1.5.06

Magical substances

it's been a hectic but fun week.

quick recap:

saturday night, Elmer, my friend from Fu magazine who i may be getting into trouble for posting this entry, got us into a wine-tasting thing, where we got to sample all sorts of wine i really could not tell apart except for separating the white from the red and for one particular wine, i think it was sauvignon, or was it cabernet? that smelt strangely beany, for free.

me and my friend Eman went on the pretense that we were part of the staff of Fu magazine, and one of the waiters seemed to enjoy pushing those little bitty food thingies i can't spell, which were really quite good (yes, hors d'oeuvre, which is one of the few words i truly dislike).

Elmer also invited me to a karting gig their magazine covered earlier the same day, though it was too far off from the wine tasting venue for me to go to both, so i had to make a choice. i'd been writing at my favorite coffeeshop spot when i received the invite. Elmer, on the other hand, had come from a car show before proceeding to knock back some of that great vin.

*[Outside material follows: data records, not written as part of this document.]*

/-! ## §3 The packed twisted mixed weight jet is one array -/

section Assembly
include ha hN hNinj hw hw' hδ hδB hr hr'

/-- [folklore] **`2 • Σ_{kl} (r k·r′ l) • twgtMix s (e₁ k) (e₁ l) N = (arr s (cofPair s (m+1) a w w′))^`** — the twisted mixed co-frame weight jet of TB4-W at
response-packed bonds, over any basis `N` of `ker Ŝ`, is the bond-fibred periodisation of TA2's array of ONE explicit `s`-uniformly bi-localised `ℤ⁴`
kernel (P2's nine words; W4 W5 W7 W8 W9 by §1, W1 W2 W3 W6 by §2). -/
theorem two_smul_sum_sum_twgtMix_eq_hat :
    (2 : ℝ) • ∑ k : I 3 (m + 1) p, ∑ l : I 3 (m + 1) p, (r k * r' l) • twgtMix ((m + 1) * p) (e₁ (m + 1) p k) (e₁ (m + 1) p l) N
      = Matrix.of (periodiseF ((m + 1) * p) (toF (arr ((m + 1) * p) (cofPair ((m + 1) * p) (m + 1) a w w')))) := by
  have L9 : Loc (k9 ((m + 1) * p) (m + 1) a w w') := uloc_loc (uloc_k9 m ha hw hw' hδ hδB) p
  have L5 : Loc (k5 ((m + 1) * p) (m + 1) a w w') := uloc_loc (uloc_k5 m ha hw hw' hδ hδB) p
  have L7 : Loc (k7 ((m + 1) * p) (m + 1) a w w') := uloc_loc (uloc_k7 m ha hw hw' hδ hδB) p
  have L8 : Loc (k7 ((m + 1) * p) (m + 1) a w' w) := uloc_loc (uloc_k7 m ha hw' hw hδ hδB) p
  have L4 : Loc (k4 ((m + 1) * p) (m + 1) a w w') := uloc_loc (uloc_k4 m ha hw hw' hδ hδB) p
  rw [sum_sum_smul_twgtMix _ N r r', W1_eq_hat m p ha hN hNinj hw hw' hδ hδB hr hr',
    W3_eq_hat m p (w := w') (w' := w) ha hN hNinj hw' hw hδ hδB hr' hr, W3_eq_hat m p ha hN hNinj hw hw' hδ hδB hr hr',
    W4_eq_hat m p ha hN hNinj hw hw' hδ hδB hr hr', W5_eq_hat m p ha hN hNinj hw hw' hδ hδB hr hr', W6_eq_hat m p ha hN hNinj hw hw' hδ hδB hr hr',
    W7_eq_hat m p ha hN hNinj hw hw' hδ hδB hr hr', W7_eq_hat m p (w := w') (w' := w) ha hN hNinj hw' hw hδ hδB hr' hr,
    W9_eq_hat m p ha hN hNinj hw hw' hδ hδB hr hr', cofPair, hat_arr_smul,
    hat_arr_add_loc _ (((((((L9.trK.add L8.trK).add L7.trK).add L4).add L5).add L5.trK).add L7).add L8) L9,
    hat_arr_add_loc _ ((((((L9.trK.add L8.trK).add L7.trK).add L4).add L5).add L5.trK).add L7) L8,
    hat_arr_add_loc _ (((((L9.trK.add L8.trK).add L7.trK).add L4).add L5).add L5.trK) L7,
    hat_arr_add_loc _ ((((L9.trK.add L8.trK).add L7.trK).add L4).add L5) L5.trK,
    hat_arr_add_loc _ (((L9.trK.add L8.trK).add L7.trK).add L4) L5,
    hat_arr_add_loc _ ((L9.trK.add L8.trK).add L7.trK) L4,
    hat_arr_add_loc _ (L9.trK.add L8.trK) L7.trK, hat_arr_add_loc _ L9.trK L8.trK]

end Assembly

/-! ## §4 At the road's comb basis `N̂` and TB4-W's packed jets: the co-frame half of PART 4's `hJN″` -/

section Road

variable (m : ℕ) {a : ℝ} (p : ℕ) [NeZero p] {r₀ : Fin 4 → ℕ} {w w' : Fin 4 → (Fin 4 → ℤ) → ℝ} {C C' δ : ℝ} {P P' : Fin 4 → ℤ}
  {rS rT : I 3 (m + 1) p → ℝ}

/-- [folklore] **«COFRAME-PACK-2» — THE TWISTED MIXED CO-FRAME WEIGHT JET AT RESPONSE-PACKED TB4-W JETS**: with `N̂ = Nhat r₀ (m+1) p`
(`r₀ ∈ box 4 (m+1)`), the packed jets `Tₛ = Σ rS•Tjet₁`, `Tₜ`, `Tₛₜ = ΣΣ rS rT•Tjet₁₁`, `A•` likewise (PART 4's pins `hT• hA•`),
`tgramMix T₀ Tₛ Tₜ Tₛₜ A₀ Aₛ Aₜ Aₛₜ = ((toF (arr s (cofPair s (m+1) a w w′)))^).submatrix e₁ e₁`. -/
theorem tgramMix_packed_eq_hat_submatrix (ha : 0 < a) (hr₀ : r₀ ∈ box (3 + 1) (m + 1))
    (hw : ∀ κ u, |w κ u| ≤ C * Real.exp (-δ * l1 (u - P))) (hw' : ∀ κ u, |w' κ u| ≤ C' * Real.exp (-δ * l1 (u - P'))) (hδ : 0 < δ)
    (hδB : δ ≤ dB (m + 1) a / 8)
    (hrS : ∀ k, rS k = ∑' t : Fin 4 → ℤ, w k.2.2 (imageShift ((m + 1) * p) (windowMap 4 ((m + 1) * p) (torusBlockEquiv (m + 1) p (k.1, k.2.1))) t))
    (hrT : ∀ k, rT k = ∑' t : Fin 4 → ℤ, w' k.2.2 (imageShift ((m + 1) * p) (windowMap 4 ((m + 1) * p) (torusBlockEquiv (m + 1) p (k.1, k.2.1))) t)) :
    tgramMix (Tjet₀ ((m + 1) * p) (Nhat r₀ (m + 1) p) (e₁ (m + 1) p))
        (∑ i : I 3 (m + 1) p, rS i • Tjet₁ ((m + 1) * p) (e₁ (m + 1) p i) (Nhat r₀ (m + 1) p) (e₁ (m + 1) p))
        (∑ i : I 3 (m + 1) p, rT i • Tjet₁ ((m + 1) * p) (e₁ (m + 1) p i) (Nhat r₀ (m + 1) p) (e₁ (m + 1) p))
        (∑ i : I 3 (m + 1) p, ∑ j : I 3 (m + 1) p, (rS i * rT j) •
          Tjet₁₁ ((m + 1) * p) (e₁ (m + 1) p i) (e₁ (m + 1) p j) (Nhat r₀ (m + 1) p) (e₁ (m + 1) p))
        (Ajet₀ ((m + 1) * p) (Nhat r₀ (m + 1) p))
        (∑ i : I 3 (m + 1) p, rS i • Ajet₁ ((m + 1) * p) (e₁ (m + 1) p i) (Nhat r₀ (m + 1) p))
        (∑ i : I 3 (m + 1) p, rT i • Ajet₁ ((m + 1) * p) (e₁ (m + 1) p i) (Nhat r₀ (m + 1) p))
        (∑ i : I 3 (m + 1) p, ∑ j : I 3 (m + 1) p, (rS i * rT j) •
          Ajet₁₁ ((m + 1) * p) (e₁ (m + 1) p i) (e₁ (m + 1) p j) (Nhat r₀ (m + 1) p))
      = (Matrix.of (periodiseF ((m + 1) * p) (toF (arr ((m + 1) * p) (cofPair ((m + 1) * p) (m + 1) a w w'))))).submatrix
          (e₁ (m + 1) p) (e₁ (m + 1) p) := by
  rw [tgramMix_packed]
  simp only [tgramMix_Tjet]
  rw [← submatrix_sum_sum_smul, ← two_smul_sum_sum_twgtMix_eq_hat m p ha (Nhat_range r₀ m p hr₀) (Nhat_injective r₀ (m + 1) p hr₀) hw hw' hδ hδB hrS hrT,
    Finset.smul_sum]
  congr 1
  refine Finset.sum_congr rfl fun i _ => ?_
  rw [Finset.smul_sum]
  exact Finset.sum_congr rfl fun j _ => by rw [smul_comm]

/-- [folklore] **… IN THE SORTED `(I ⊕ J)` CURRENCY OF PART 4's `hJN″`**: `fromBlocks (tgramMix …) 0 0 0 = blocksHat p (sortK (m+1) (arr s (embFF (cofPair s (m+1) a w w′))))`
(FILE 0 `blocksHat_sortK_arr_embFF`). -/
theorem tgramMix_packed_eq_blocksHat (ha : 0 < a) (hr₀ : r₀ ∈ box (3 + 1) (m + 1))
    (hw : ∀ κ u, |w κ u| ≤ C * Real.exp (-δ * l1 (u - P))) (hw' : ∀ κ u, |w' κ u| ≤ C' * Real.exp (-δ * l1 (u - P'))) (hδ : 0 < δ)
    (hδB : δ ≤ dB (m + 1) a / 8)
    (hrS : ∀ k, rS k = ∑' t : Fin 4 → ℤ, w k.2.2 (imageShift ((m + 1) * p) (windowMap 4 ((m + 1) * p) (torusBlockEquiv (m + 1) p (k.1, k.2.1))) t))
    (hrT : ∀ k, rT k = ∑' t : Fin 4 → ℤ, w' k.2.2 (imageShift ((m + 1) * p) (windowMap 4 ((m + 1) * p) (torusBlockEquiv (m + 1) p (k.1, k.2.1))) t)) :
    Matrix.fromBlocks
        (tgramMix (Tjet₀ ((m + 1) * p) (Nhat r₀ (m + 1) p) (e₁ (m + 1) p))
          (∑ i : I 3 (m + 1) p, rS i • Tjet₁ ((m + 1) * p) (e₁ (m + 1) p i) (Nhat r₀ (m + 1) p) (e₁ (m + 1) p))
          (∑ i : I 3 (m + 1) p, rT i • Tjet₁ ((m + 1) * p) (e₁ (m + 1) p i) (Nhat r₀ (m + 1) p) (e₁ (m + 1) p))
          (∑ i : I 3 (m + 1) p, ∑ j : I 3 (m + 1) p, (rS i * rT j) •
            Tjet₁₁ ((m + 1) * p) (e₁ (m + 1) p i) (e₁ (m + 1) p j) (Nhat r₀ (m + 1) p) (e₁ (m + 1) p))
          (Ajet₀ ((m + 1) * p) (Nhat r₀ (m + 1) p))
          (∑ i : I 3 (m + 1) p, rS i • Ajet₁ ((m + 1) * p) (e₁ (m + 1) p i) (Nhat r₀ (m + 1) p))
          (∑ i : I 3 (m + 1) p, rT i • Ajet₁ ((m + 1) * p) (e₁ (m + 1) p i) (Nhat r₀ (m + 1) p))
          (∑ i : I 3 (m + 1) p, ∑ j : I 3 (m + 1) p, (rS i * rT j) •
            Ajet₁₁ ((m + 1) * p) (e₁ (m + 1) p i) (e₁ (m + 1) p j) (Nhat r₀ (m + 1) p)))
        0 0 (0 : Matrix (J 3 p) (J 3 p) ℝ)
      = blocksHat p (sortK (m + 1) (arr ((m + 1) * p) (embFF (cofPair ((m + 1) * p) (m + 1) a w w')))) := by
  obtain ⟨CN, δN, -, hδN, hN⟩ := PackedCoframePairLoc.biLoc_cofPair_uniform m ha hw hw' hδ hδB
  rw [blocksHat_sortK_arr_embFF (m + 1) p (hN p) hδN, tgramMix_packed_eq_hat_submatrix m p ha hr₀ hw hw' hδ hδB hrS hrT]

end Road

end Summit.QuantumFields.BalabanUV.Beta.D1BFx.PackedCoframePair

end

i may lose my job for saying something like this, but i'm in the wrong magazine. Elmer and the rest of the Fu staff seem to have all the fun. oh well, have to start somewhere.

last night, sunday, me and a few friends from my old job went to see Zsa Zsa Zaturnnah. i keep meaning to read the comic, but haven't gotten around to it. while the musical is delightfully unapologetic, mixing sentimentality with a humor that tries very hard to be unsentimental and yet manages to be warmer and more sincere than it ought to be, i'm uncertain about how well it translated the comic material. it felt very commercial to me when i'd expected it to be edgier. typically pinoy in its self-reference, with that post-modern slant which itself has become typical of modern pinoy art, filled with inside jokes from pinoy pop culture. none of this was as annoying as it could have been, or may well ought to have been. i absolutely loved the way they worked around stage limitations to portray the material in the book (i particularly enjoyed the ingenuity of the giant frog scene), and the music and lyrics were brilliant, with what sounded like an homage to Danny Elfman, i found, particularly delightful.

i should've asked Carlo Vergara about the adaptation when i got his autograph for Mabel's collection, but my natural introversion got the better of me, and i collected his and Eula Valdez's autographs with barely a word save the shyest of thanks, and slipped away as quietly and as unnoticeably as possible.

and, anyway, it would have been embarrassing to tell him i'd not read his comic book yet.